Answer: Shedd favors the defence of three main cardinal truths in order to maintain the doctrine of Hell. These are that there is a just God; that man has free will; and that sin is a voluntary action. If any of these are denied, then only atheism remains a viable doctrine.
(3) How does the theory that punishment is retributive honour human nature?
Answer: The work of punishment is neither chastisement of caliity, but rather it is a retributive work of its own. It’s work is to vindicate law and satisfy justice by looking back at what has been done and requiting man for his misdeeds. Unpunished guilt is the same species of evil as punished innocence. Both the punishment of the guilty and the immunity of the innocent are equally required by justice. In this way, punishment honours human nature – justice is the true ground for penalty and man is treated thus like a person and not merely a chattel. He is handled as a free and voluntary person with the will to turn to evil or away from it. The dignity of man in his free will is thus acknowledged.
(4) How is the endlessness of future punishment implied in the endlessness of guilty and condemnation?
Answer: Shedd points out that the absurdity of asking when a crime is condemned, for how long is it condemned? Damnation means absolute and everlasting damnation. Shedd explains that all suffering in the next life of which the sufficient and justifying reason is guilty, must continue as long as the reason continues, and that reason is everlasting. He argues that if it was righteous today for God to smite the transgressor because he violated the law yesterday, then the state of the case would go on ad infinitum. Yesterday’s guilt is an endless fact. What guilt legitimizes this instance, it legitimizes forever.
(5) How is the bondage of the sinful will related to the endlessness of sin?

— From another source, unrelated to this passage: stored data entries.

/-- `|n_a| ≤ ∏_b (1 + |n_b|)`. [folklore] -/
private theorem natAbs_le_prod_one_add (n : ι → ℤ) (a : ι) :
    ((n a).natAbs : ℝ) ≤ ∏ b, (1 + ((n b).natAbs : ℝ)) := by
  classical
  calc ((n a).natAbs : ℝ) ≤ 1 + ((n a).natAbs : ℝ) := by
        linarith [Nat.cast_nonneg (α := ℝ) (n a).natAbs]
    _ = ∏ b, (if b = a then 1 + ((n b).natAbs : ℝ) else 1) :=
        (Fintype.prod_ite_eq' a (fun b => 1 + ((n b).natAbs : ℝ))).symm
    _ ≤ ∏ b, (1 + ((n b).natAbs : ℝ)) := by
        refine Finset.prod_le_prod (fun b _ => ?_) (fun b _ => ?_)
        · split_ifs <;> positivity
        · split_ifs
          · exact le_rfl
          · linarith [Nat.cast_nonneg (α := ℝ) (n b).natAbs]

/-- `∏_b (1 + |n_b|) ≤ ∏_b (1 + |n_b|)²` (every factor is at least one). [folklore] -/
private theorem prod_one_add_le_prod_sq (n : ι → ℤ) :
    ∏ b, (1 + ((n b).natAbs : ℝ)) ≤ ∏ b, (1 + ((n b).natAbs : ℝ)) ^ 2 := by
  refine Finset.prod_le_prod (fun b _ => by positivity) fun b _ => ?_
  have : (1 : ℝ) ≤ 1 + ((n b).natAbs : ℝ) := by linarith [Nat.cast_nonneg (α := ℝ) (n b).natAbs]
  nlinarith

/-- **Flux bound**: `|Φ_s(n)| ≤ (∑_a |s_a|) ∏_b (1 + |n_b|)` for the `s`-flux `Φ_s(n) = ∑_a s_a n_a` of an
integer current `n`. [folklore] -/
private theorem abs_flux_le (s : ι → ℝ) (n : ι → ℤ) :
    |∑ a, s a * (n a : ℝ)| ≤ (∑ a, |s a|) * ∏ b, (1 + ((n b).natAbs : ℝ)) := by
  refine (Finset.abs_sum_le_sum_abs _ _).trans ?_
  rw [Finset.sum_mul]
  refine Finset.sum_le_sum fun a _ => ?_
  rw [abs_mul]
  refine mul_le_mul_of_nonneg_left ?_ (abs_nonneg _)
  have h := natAbs_le_prod_one_add n a
  rwa [Nat.cast_natAbs, Int.cast_abs] at h

/-- **Flux second-moment bound**: `Φ_s(n)² ≤ (∑_a |s_a|)² ∏_b (1 + |n_b|)²`. [folklore] -/
private theorem flux_sq_le (s : ι → ℝ) (n : ι → ℤ) :
    (∑ a, s a * (n a : ℝ)) ^ 2 ≤ (∑ a, |s a|) ^ 2 * ∏ b, (1 + ((n b).natAbs : ℝ)) ^ 2 := by
  have h := abs_flux_le s n
  calc (∑ a, s a * (n a : ℝ)) ^ 2 = |∑ a, s a * (n a : ℝ)| ^ 2 := (sq_abs _).symm
    _ ≤ ((∑ a, |s a|) * ∏ b, (1 + ((n b).natAbs : ℝ))) ^ 2 := pow_le_pow_left₀ (abs_nonneg _) h 2
    _ = (∑ a, |s a|) ^ 2 * ∏ b, (1 + ((n b).natAbs : ℝ)) ^ 2 := by rw [mul_pow, Finset.prod_pow]

/-- `|Φ_s(n)| ≤ (∑_a |s_a|) ∏_b (1 + |n_b|)²`. [folklore] -/
private theorem abs_flux_le_sq (s : ι → ℝ) (n : ι → ℤ) :
    |∑ a, s a * (n a : ℝ)| ≤ (∑ a, |s a|) * ∏ b, (1 + ((n b).natAbs : ℝ)) ^ 2 :=
  (abs_flux_le s n).trans (mul_le_mul_of_nonneg_left (prod_one_add_le_prod_sq n)
    (Finset.sum_nonneg fun _ _ => abs_nonneg _))

/-- **The moment majorant is summable over all integer currents**:
`∑_{n ∈ ℤ^ι} ∏_a I_{n_a}(|J_a|)(1 + |n_a|)² < ∞` (product of the per-bond moment series of §1).
[cite: AbramowitzStegun1964, 9.6.10 (series of `I_ν`; termwise comparison)] -/
theorem summable_prod_besselI_mul_one_add_natAbs_sq (J : ι → ℝ) :
    Summable fun n : ι → ℤ => ∏ a, besselI (n a) |J a| * (1 + ((n a).natAbs : ℝ)) ^ 2 := by
  classical
  have h := summable_prod_norm
    (c := fun a m => ((besselI m |J a| * (1 + (m.natAbs : ℝ)) ^ 2 : ℝ) : ℂ)) fun a => by
      simp_rw [Complex.norm_real, Real.norm_eq_abs]
      have hs := summable_besselI_mul_one_add_natAbs_sq (abs_nonneg (J a))
      refine hs.congr fun m => ?_
      rw [abs_of_nonneg (mul_nonneg (besselI_nonneg (abs_nonneg _) _) (sq_nonneg _))]
  refine h.congr fun n => Finset.prod_congr rfl fun a _ => ?_
  rw [Complex.norm_real, Real.norm_eq_abs,
    abs_of_nonneg (mul_nonneg (besselI_nonneg (abs_nonneg _) _) (sq_nonneg _))]

/-- `t ↦ e^{i t c}` has derivative `i c · e^{i t c}`. [folklore] -/
private theorem hasDerivAt_exp_mul_flux_I (c t : ℝ) :
    HasDerivAt (fun t : ℝ => Complex.exp ((((t * c : ℝ)) : ℂ) * I))
      (((c : ℝ) : ℂ) * I * Complex.exp ((((t * c : ℝ)) : ℂ) * I)) t := by
  have h1 : HasDerivAt (fun t : ℝ => t * c) c t := by
    simpa using (hasDerivAt_id t).mul_const c
  have h2 : HasDerivAt (fun t : ℝ => (((t * c : ℝ)) : ℂ) * I) ((c : ℂ) * I) t :=
    h1.ofReal_comp.mul_const I
  exact ((Complex.hasDerivAt_exp _).comp t h2).congr_deriv (by ring)

end Flux

namespace BondSystem

variable {V ι : Type*} (G : BondSystem V ι) [Fintype ι]

/-! ## §3 The dual weights: bounds and summability -/

open Classical in
/-- The dual weight is dominated by the Bessel product at `|J|`:
`|[n closed] ∏_a I_{n_a}(J_a)| ≤ ∏_a I_{n_a}(|J_a|)` (`|I_m(x)| = I_m(|x|)`). [cite: MontvayMunster1994, §3.2.7 (3.171)–(3.172) (PDF p. 128)] -/
theorem abs_currentWeight_le (J : ι → ℝ) (n : ι → ℤ) :
    |(if twistChar G.bondChar 1 n = 1 then ∏ a, besselI (n a) (J a) else 0 : ℝ)| ≤
      ∏ a, besselI (n a) |J a| := by
  have hmaj : ∏ a, |besselI (n a) (J a)| = ∏ a, besselI (n a) |J a| :=
    Finset.prod_congr rfl fun a _ => abs_besselI _ _
  split_ifs
  · rw [Finset.abs_prod, hmaj]
  · rw [abs_zero, ← hmaj]; exact Finset.prod_nonneg fun a _ => abs_nonneg _

open Classical in
/-- `|W(n)| ≤ ∏_a I_{n_a}(|J_a|)(1 + |n_a|)²` (the moment majorant). [cite: MontvayMunster1994, §3.2.7 (3.171)–(3.172) (PDF p. 128)] -/
theorem abs_currentWeight_le_majorant (J : ι → ℝ) (n : ι → ℤ) :
    |(if twistChar G.bondChar 1 n = 1 then ∏ a, besselI (n a) (J a) else 0 : ℝ)| ≤
      ∏ a, besselI (n a) |J a| * (1 + ((n a).natAbs : ℝ)) ^ 2 := by
  refine (G.abs_currentWeight_le J n).trans (Finset.prod_le_prod
    (fun a _ => besselI_nonneg (abs_nonneg _) _) fun a _ => ?_)
  have h1 : (1 : ℝ) ≤ (1 + ((n a).natAbs : ℝ)) ^ 2 := by
    have : (1 : ℝ) ≤ 1 + ((n a).natAbs : ℝ) := by linarith [Nat.cast_nonneg (α := ℝ) (n a).natAbs]
    nlinarith
  exact le_mul_of_one_le_right (besselI_nonneg (abs_nonneg _) _) h1

open Classical in
/-- **First flux moments**: `|W(n)|·|Φ_s(n)| ≤ (∑_a |s_a|) · ∏_a I_{n_a}(|J_a|)(1 + |n_a|)²`.
[cite: FrohlichSpencerCMP1982, §2.3 (duality transformation: integer currents)] -/
theorem abs_currentWeight_mul_abs_flux_le (J s : ι → ℝ) (n : ι → ℤ) :
    |(if twistChar G.bondChar 1 n = 1 then ∏ a, besselI (n a) (J a) else 0 : ℝ)| *
        |∑ a, s a * (n a : ℝ)| ≤
      (∑ a, |s a|) * ∏ a, besselI (n a) |J a| * (1 + ((n a).natAbs : ℝ)) ^ 2 := by
  have hI : 0 ≤ ∏ a, besselI (n a) |J a| :=
    Finset.prod_nonneg fun a _ => besselI_nonneg (abs_nonneg _) _
  calc |(if twistChar G.bondChar 1 n = 1 then ∏ a, besselI (n a) (J a) else 0 : ℝ)| *
        |∑ a, s a * (n a : ℝ)|
      ≤ (∏ a, besselI (n a) |J a|) * ((∑ a, |s a|) * ∏ b, (1 + ((n b).natAbs : ℝ)) ^ 2) :=
        mul_le_mul (G.abs_currentWeight_le J n) (abs_flux_le_sq s n) (abs_nonneg _) hI
    _ = (∑ a, |s a|) * ∏ a, besselI (n a) |J a| * (1 + ((n a).natAbs : ℝ)) ^ 2 := by
        rw [Finset.prod_mul_distrib]; ring

open Classical in
/-- **Second flux moments**: `|W(n)|·Φ_s(n)² ≤ (∑_a |s_a|)² · ∏_a I_{n_a}(|J_a|)(1 + |n_a|)²`.
[cite: FrohlichSpencerCMP1982, §2.3 (duality transformation: integer currents)] -/
theorem abs_currentWeight_mul_flux_sq_le (J s : ι → ℝ) (n : ι → ℤ) :
    |(if twistChar G.bondChar 1 n = 1 then ∏ a, besselI (n a) (J a) else 0 : ℝ)| *
        (∑ a, s a * (n a : ℝ)) ^ 2 ≤
      (∑ a, |s a|) ^ 2 * ∏ a, besselI (n a) |J a| * (1 + ((n a).natAbs : ℝ)) ^ 2 := by
  have hI : 0 ≤ ∏ a, besselI (n a) |J a| :=
    Finset.prod_nonneg fun a _ => besselI_nonneg (abs_nonneg _) _
  calc |(if twistChar G.bondChar 1 n = 1 then ∏ a, besselI (n a) (J a) else 0 : ℝ)| *
        (∑ a, s a * (n a : ℝ)) ^ 2
      ≤ (∏ a, besselI (n a) |J a|) * ((∑ a, |s a|) ^ 2 * ∏ b, (1 + ((n b).natAbs : ℝ)) ^ 2) :=
        mul_le_mul (G.abs_currentWeight_le J n) (flux_sq_le s n) (sq_nonneg _) hI
    _ = (∑ a, |s a|) ^ 2 * ∏ a, besselI (n a) |J a| * (1 + ((n a).natAbs : ℝ)) ^ 2 := by
        rw [Finset.prod_mul_distrib]; ring

open Classical in
/-- `∑_n |W(n)| Φ_s(n)² < ∞`. [cite: FrohlichSpencerCMP1982, §2.3 (duality transformation: integer currents)] -/
theorem summable_abs_currentWeight_mul_flux_sq (J s : ι → ℝ) :
    Summable fun n : ι → ℤ =>
      |(if twistChar G.bondChar 1 n = 1 then ∏ a, besselI (n a) (J a) else 0 : ℝ)| *
        (∑ a, s a * (n a : ℝ)) ^ 2 :=
  Summable.of_nonneg_of_le (fun _ => mul_nonneg (abs_nonneg _) (sq_nonneg _))
    (fun n => G.abs_currentWeight_mul_flux_sq_le J s n)
    ((summable_prod_besselI_mul_one_add_natAbs_sq J).mul_left _)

Answer: Shedd explains why the bondage of the sinful will is a reason for the endlessness of sin. In the act of transgressing the law, the human will reflexively acts upon itself, making it unable to perfectly keep the law. A man may not be forced to sin, but if he does, he cannot bring himself back to where he was before. Sin ruins all virtuous force in any moral being. One can watch the influence of the sinful will upon himself, the accumulated cost of sinful decisions will continue to eat away and decay all virtue, until that time when he comes before God and his own will has defeated him, leaving only sin and conscience to forever be punished.
(6) How does Shedd explain the statement that “endless punishment is rational because sin is an infinite evil”?
Answer: Sin is infinitely evil because it is committed by a finite being against an infinite being. Shedd points out that we reason that to torture a beast is a crime but to torture a man is a greater crime still. Thus, it is the greatest crime of all to offend an ‘infinite’ being, the greatest of all beings. It thus calls for the endless punishment due by justice to crimes against an infinite being.
(7) How can one argue that the wicked prefer Hell, rather than Heaven?
Answer: The wicked are those who are un-submissive, rebellious, defiant and impenitent. These qualities demonstrate that they are souls that reject God and do not want to be in his presence. Thus, on that view, they must prefer Heaven because they could not stand the sweet submission to God in heaven.